0 → 1, Shipping Threads in 5 Months

13 Nov 2024 (1 month ago)
0 → 1, Shipping Threads in 5 Months

The Launch of Threads

  • Zahan, an engineer at Meta, discusses the launch of the Threads app, which was developed in response to Elon Musk's acquisition of Twitter and the subsequent changes made to the platform (17s).
  • In January of the previous year, Zahan was looking for a new project to work on, and the tech scene was buzzing about Elon Musk's business decisions since taking Twitter private in November (38s).
  • Mark Zuckerberg had previously pivoted Facebook and Instagram to focus on private communication between friends, leaving Twitter as the de facto forum for public debate and discussion (54s).
  • After Elon Musk took over Twitter, he made several controversial decisions, leading to concerns that the site would experience an extended outage, depriving millions of users of their favorite online platform (1m22s).
  • Meta saw an opportunity to create a competing product, but initially thought that making text posts easier on Instagram would be enough, which proved to be unsuccessful (1m53s).
  • The team realized that they needed to build a new product with its own culture and norms, rather than trying to adapt an existing product like Instagram (2m21s).
  • The main concern was the time it would take to build a new product, as the window of opportunity to capitalize on Twitter's changes was fleeting (2m42s).
  • Time to market was prioritized, and every shortcut was considered to ensure that the product could be shipped quickly (3m0s).
  • The team defined the basic values of the product, including a text-first format, carrying over Instagram's design language and ethos, and openness, with a community that could craft its own experience with an API (3m22s).
  • The team considered the current social media landscape, where public content is widely available through embeds, and people share their Twitter feeds across various platforms, and decided that a new walled-garden product wouldn't be successful (4m0s).
  • They took inspiration from Mastodon, the fediverse, and interoperable social networks, and prioritized the needs of creators, who produce the majority of content on social networks, often following a zipf distribution (4m15s).
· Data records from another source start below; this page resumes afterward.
import Literature.MathematicalPhysics.QuantumFieldTheory.Balaban1983to89.T4SeparableFibreExpansion

/-!
# `Balaban1983to89.T4AvgDiagBound` — the ONE-BOND SYMMETRIC SECOND-DIFFERENCE (diagonal) RATE of loop variables of
# iterated averages: the hypothesis shape `LoopDiagDerivBound av dom C₃ θ₃` in `T4AvgDerivBound`'s vocabulary, and its
# junction BY NAME with `T4SeparableFibreExpansion` §5 — the EVEN part of the (CM) channel's one-bond increments and the
# `θ`-small FLOOR `κ` of the increment reading's suppression datum, for one loop weight and for the named product weights
# `loopProdW`, plus (§4, v1.1) the rate arithmetic of that floor (cell T4, node O3.E-i′ (β) / uniqueness-spine channel
# (CM); typing seam; answers the located item (L-e) of GAPS G-pv16g13-3; unit `b2b-balaban-t4-lean` gen 17 (v1) / gen 18
# (v1.1), journal rows T4-T.L-AVGDIAG* / T4-T.L-AVGDIAG-v1.1*; ADDITIVE LEAF — no existing module is modified; one
# importer at v1.1 time, `T4AdaptedReference` (pv16 lineage), whose consumed names are untouched)

HONEST FRAMING.  Audit cell `pub-balaban`; this file belongs to the (CM)-channel bookkeeping of rung (B)+1 = the `ε → 0`
limit of expectations of unit-scale averaged gauge-invariant loop variables on ONE four-torus of fixed physical size,
under (B) = [Balaban1989LargeFieldII] Thm 1 and a β-function hypothesis carried as antecedents of the cell's targets
(`T4Continuum` / `T4Apex*`); NOT infinite volume, NOT a mass gap, NOT the Clay problem, and nothing here is progress on
any of them.  STATEMENTS AND ELEMENTARY ALGEBRA ONLY: the one hypothesis SHAPE defined below is the cell's typing of an
estimate that is NOT PRINTED for Bałaban's averaging operations; it is consumed only as a hypothesis and NEVER asserted
of any datum; no estimate for Bałaban's scheme is proved.  Kernel content = the algebra of symmetric second differences
of products (§0) and instantiation of theorems already in the tree (§2–§3), all [folklore], sorry-free.

WHY THIS FILE (the located request, verbatim from the cell journal, `b2b-balaban-pv16-g13` CORRECTION l.51626 = GAPS
G-pv16g13-3): the (CM) channel's law-side datum for the INCREMENT reading `g(V₀←y) − g(V₀←y₀)` of a loop weight has a
floor `κ` coming from the EVEN (reflection-symmetric) part of each one-bond increment — "its size is SECOND order in the
one-bond change (needs a one-bond second-derivative modulus of the averaged loop weight, θ₁²-type, NOT first order)" —
and first-order data (`T4AvgDerivBound.LoopDerivBound`) bound it only by a quantity of the increments' own order, while
the pair shape `LoopPairDerivBound` (two DISTINCT bonds) says nothing on the diagonal.  `T4SeparableFibreExpansion` §5
isolated the exact algebraic slot: `abs_evenIncr_le_of_secondDiff` takes a bound `c` on the SYMMETRIC SECOND DIFFERENCE
`g(y₀; b←y_b) − 2g(y₀) + g(y₀; b←y₀_b·y_b⁻¹·y₀_b)` and returns `|evenIncr| ≤ c/2`.  This leaf TYPES the averaging-side
shape that fills the slot with `c = C₃·|w|·bdist(y₀ b, y b)²·θ₃ⁿ` and carries it BY NAME to the floor
`κ u = (rate/2)·M u`, `M u` = a one-bond second-moment bound of the conditional law at the exterior `u` (a binder).

CITATION HEADER (lean-in-tree rule 2026-08-18).  Typed skeleton around T. Bałaban, *Averaging operations for lattice
gauge theories*, Commun. Math. Phys. **98** (1985) 17–51 [Balaban1985Averaging] (cell paper B7; PDF page = journal
page − 16).  WHAT IS PRINTED, of the KIND typed here (second-order behaviour of the COMPOSED `k`-step averaging function in
the fine field), verbatim, read by this seat on the renders `b2b-balaban-ref1/pages/1985-cmp98-averaging/1985-cmp98-
averaging-p022-x2.png`, `…-p026-x2.png`, `…-p027-x2.png`:
* p. 38 [PDF 22], Proposition 4: "There exist constants C₂, c₄ such that for α₀, α₁ ≤ c₄ the function
  Q_k(U₀, ηA, c) = (1/i) log(Ū₁ᵏ)_c, c ⊂ Ω^{(k)}, is an analytic function of the variables A_b, b ⊂ B^k(c₋)∪B^k(c₊).
  Further we have Q_k(U₀, ηA) = Q_k(U₀)A + C_k(U₀, A), (134) and |C_k(U₀, A)| ≤ C₂|A|² < C₂α₁². (135)"
  (glosses, v1.1 — p. 37 [PDF 21], verbatim: "We assume that U₀ satisfies the assumptions of Proposition 2 and
  U₁ = e^{iηA}, |A| < α₁." — so `U₁ = e^{iηA}` is the fine small-field variable [v1 of this header glossed
  «U₁ = e^{iηA}U₀, p. 37», which is NOT what p. 37 prints: DOCFIX v1.1, XREAD ref5 #164 item D1 = REFEREE-2 pass 14
  G-t4r2-23];
  `Q_k(U₀)` is the composition of the linear parts of Prop. 3, p. 38: "Q_{j+1}(U₀) = Q(Ū₀ʲ)Q_j(U₀)"; and — a READING by
  this seat, NOT a printed statement — the `j = k` bound (133), p. 38: "|Q_k(U₀, ηA) − Q_k(U₀)A| < e^{O(1)(1+L⁻²+…+
  L^{−2(k−1)})α₀}·4C₁(1 + L⁻¹ + … + L^{−(k−1)})α₁² < e^{O(1)2α₀}8C₁α₁² = C₂α₁²." is the inductive bound (130) at `j = k`
  written WITHOUT the prefactor `1/(Lʲη)` that (130)–(132) carry, i.e. in the normalisation `Lᵏη = 1` (the `k`-th coarse
  lattice is the unit lattice) [v1 wrote «by (133) the k-th coarse lattice is the unit lattice, L^kη = 1» — a
  mis-locator: (133) prints the bound, not the normalisation: DOCFIX v1.1, item D2 = G-t4r2-23]).
* p. 42 [PDF 26], Proposition 5, (157): "|δ/δA_b C_k(U₀, A, c)| ≤ C₃|A| < C₃α₁."
* p. 43 [PDF 27], Proposition 7: "For U₀ satisfying (52) and U′ = e^{iηA′}, |A′| < α₁, α₀, α₁ sufficiently small, the
  function Q_k(U′U₀, ηA) is analytic in complex variables A′, A, and Proposition 4 holds uniformly in A′."
WHAT THESE DO AND DO NOT GIVE [analysis, this seat; NOT a printed statement]: (134)–(135) IS a second-order Taylor
remainder bound for the composed averaging function — in the SUP NORM `|A| = sup_b |A_b|` of the fine perturbation.  Read
for a perturbation supported on ONE fine bond `b` of angle `a_b = ηA_b` (the tree's `bdist`), (135) gives
`|C_k| ≤ C₂η^{−2}|a_b|² = C₂L^{2k}·bdist²`: bounded on the domain (`bdist < ηα₁`) but with NO decay in the number of
steps — a sup-norm remainder cannot localise.  The ONE-BOND form WITH A RATE `θ₃ < 1` per step, for the LOOP VARIABLE of
the average — the shape `LoopDiagDerivBound` below — is therefore NOT PRINTED; its expected origin (item (L-a) of GAPS
G-pv16g13-2 and G-pv16g13-3: a one-step bilinear sensitivity bound plus a second-order tower chain rule modulo gauge,
companion of `T4AvgDerivBound.loopVarBound_of_stepContraction`) is LOCATED, OPEN, and NOT attempted here.  WHICH RATE
TO EXPECT [analysis, this seat; CORRECTED at v1.1]: v1 of this header wrote «giving `θ₃ ≍ θ₁²`» after the sanity model
(abelian `G`, LINEAR averaging `C_k ≡ 0`: the loop variable `cos F` of a linear functional `F` with one-bond coefficient
`≍ θ₁ⁿ` has symmetric second differences `≤ (θ₁ⁿ·a_b)²`).  That model is the curvature-free corner: along a tower of
one-step maps `T` (`T 0 = 0`, rate `θ₁ = T′(0)`, one-step curvature `T₂ = T″(0)`) the second derivative of `W ∘ T^[n]` at
the reference is `W″(0)·(θ₁ⁿ)² + W′(0)·Sₙ` with `T₂θ₁ⁿ ≤ Sₙ₊₁ ≤ T₂θ₁ⁿ/(1 − θ₁)` — second order along the tower decays at
the FIRST-order rate, with an `n`-independent coefficient, unless `T₂ = 0`.  So the generic expectation for an instance
of the shape is `θ₃ = θ₁` (`θ₁²` only for curvature-free one-step maps), consistent with (135)/(157) carrying no decay in
`k`.  KERNEL TOY for this, cited BY NAME (not imported; scalar tower maps — NOT a statement about Bałaban's averagings):
`T4JetTower.TowerMap.S_succ_eq`, `TowerMap.S_succ_lower`, `TowerMap.S_succ_upper`, `TowerMap.hasDerivAt_obs_iterate`,
`TowerMap.exists_sq_rate_lt_obs`, `TowerMap.obs_second_eq_of_T₂`, `T4JetTower.quadratic_not_sq_rate` (t4-ne1p-p3 lineage,
`T4JetTower.lean` v1 p188559).  NOTHING in the kernel content depends on the expectation: the shape keeps `θ₃` a FREE
parameter, §1–§3 hold for every `0 ≤ θ₃`, and §4 (v1.1) records that the diagonal floor's governing ratio in `n` is
`max θ₃ θ₁²` and that `θ₃ = θ₁ < 1` already gives a summable floor.  The reflection triple of the shape is
[Balaban1985Averaging]'s `A′ ↦ −A′` in the coordinates `U′U₀`, `U′ = e^{iηA′}` of Prop. 6–7 (group form:
`V_b ↦ V_b·(V′_b)⁻¹·V_b`, `T4SeparableFibreExpansion.bondReflect`).  NOT used: any other statement of the paper; the
manuscript series under audit is not cited for any disputed step; no programme-internal claim is cited.

CONTENTS (all [folklore]; tags in docstrings).
§0 `diag_mul`, `abs_prod_map_le_one`, `abs_prod_sub_prod_le`, `abs_diag_prod_le` — symmetric second differences of
   products of reals bounded by one: `|∏f − 2∏f₀ + ∏f₋| ≤ Σ Δᵢ + (Σ δᵢ)²` from one-sided first-difference majorants `δᵢ`
   and diagonal second-difference majorants `Δᵢ` (list induction on the product rule).
§1 `LoopDiagDerivBound av dom C₃ θ₃` (the shape; field form over reflection triples `V, V₊, V₋` agreeing off one bond,
   no decidability needed), `.mono`, `.anti`, `.swap`; `bdist_reflect`, `reflect_reflect`.
§2 ONE LOOP WEIGHT `g = W_{(x,w)} ∘ iterFrom av k n`: `abs_secondDiff_loop_le` (the shape along a fibre `V₀ ← y` IS the
   `hdiag` of `abs_evenIncr_le_of_secondDiff`), `abs_evenIncr_loop_le` (`|evenIncr| ≤ C₃|w|bdist²θ₃ⁿ/2`),
   `abs_condMean_evenReading_loop_le` / `heven_loop` (the floor: `|E^{wt}[evenReading | u]_b| ≤ (C₃|w|θ₃ⁿ/2)·M u` from a
   one-bond second-moment bound `∫ bdist(y₀ b, y b)² d(condLaw s wt u) ≤ M u` — via `abs_condMean_evenReading_le`),
   `condMeanSuppression_incrReading_loop` (plugged into `condMeanSuppression_incrReading_of_split`: the increment
   reading's datum `CondMeanSuppression domU (E^{wt}[incrReading|·]) univ (lip·dev + (C₃|w|θ₃ⁿ/2)·M) 1`).
§3 THE NAMED PRODUCT WEIGHTS `loopProdW av k n ws`: `loopProdDiagRate C₁ θ₁ C₃ θ₃ n ws = Σᵢ C₃|wᵢ|θ₃ⁿ + (Σᵢ C₁|wᵢ|θ₁ⁿ)²`
   (companion of `loopProdRate`), `abs_secondDiff_loopProdW_le` (from `LoopDerivBound ∧ LoopDiagDerivBound`, factors
   bounded by one, reflected side of equal size `bdist_bondReflect`), `abs_evenIncr_loopProdW_le`, `heven_loopProdW`,
   `condMeanSuppression_incrReading_loopProdW`.
§4 (v1.1) RATE ARITHMETIC of the floor: `totalWordLen` (+ `_nil`, `_cons`, `_nonneg`, `sum_map_mul_length_mul`),
   `loopProdDiagRate_eq` (closed form `C₃ℓθ₃ⁿ + (C₁ℓ)²(θ₁²)ⁿ`), `loopProdDiagRate_mono_theta`, `loopProdDiagRate_le_geom`
   (governing ratio `max θ₃ θ₁²`), `tendsto_loopProdDiagRate`, `summable_loopProdDiagRate`, `tsum_loopProdDiagRate`
   (`= C₃ℓ/(1−θ₃) + (C₁ℓ)²/(1−θ₁²)`), `loopProdDiagRate_le_firstOrder` (at `θ₃ = θ₁`: first-order decay suffices).
VERSIONS.  v1 (gen 17, p188361 320a3369bf49).  v1.1 (gen 18): DOCFIX of the two header glosses on p. 37 / (133) (XREAD
`ref5` #164 items D1–D2 = REFEREE-2 pass 14 G-t4r2-23; renders p021/p022 re-read as images by this seat), the header's and
`LoopDiagDerivBound`'s [analysis] expectation «θ₃ ≍ θ₁²» CORRECTED to the generic first-order expectation `θ₃ = θ₁` after
the kernel toy `T4JetTower` v1 (by name), and the ADDITIVE §4; every v1 declaration byte-identical.
WHAT IS NOT HERE: no instance of `LoopDiagDerivBound` for Bałaban's averagings (NOT PRINTED, not claimed); no second
moment bound `M` of Bałaban's conditional laws (a binder; obligation of the law side, record `t4/T4-EST-O3Ei1.md`); no
statement about densities, rates in `K`, or the (CM) channel's closure.  Hygiene: imports `T4SeparableFibreExpansion`
only (hence `T4AvgDerivBound`, `T4CondMeanChannelInsert` and their cones; `T4JetTower` is NOT imported); no `Summits/`
name; importer at v1.1 time: `T4AdaptedReference` (pv16).
-/

namespace Literature.MathematicalPhysics.QuantumFieldTheory.Balaban1983to89.T4AvgDiagBound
Development Milestones and Strategy

  • The team outlined four milestones to achieve their goal, with each milestone designed to be a possible end-state where they could ship the product if needed, gradually adding essential functionality (4m59s).
  • Milestone one focused on standing up the app with basic functionality, such as logging in, making text posts, and associating them with an account (5m23s).
  • Milestone two added familiar features like tabs for feed, notifications, and profile, as well as basic integrity features like blocking and reporting profiles (5m35s).
  • Milestone three, the lean launch candidate, fleshed out neglected services like people search, full-screen media viewer, and conversation ranking, and added features like copying photographs from Instagram and muting profiles (5m48s).
  • Milestone four aimed to enable interoperability with the fediverse, but the team ultimately shipped a product similar to milestone 3.5, with a much-needed iteration on top of milestone three (6m17s).
  • The team took a "Polish for launch" mindset as each milestone neared, shifting from building features to refining the product, which was exhausting but helped simplify the product (6m42s).
  • The strategy of setting milestones and iterating on the product served as a strong forcing function to simplify the product and focus on essential features (7m10s).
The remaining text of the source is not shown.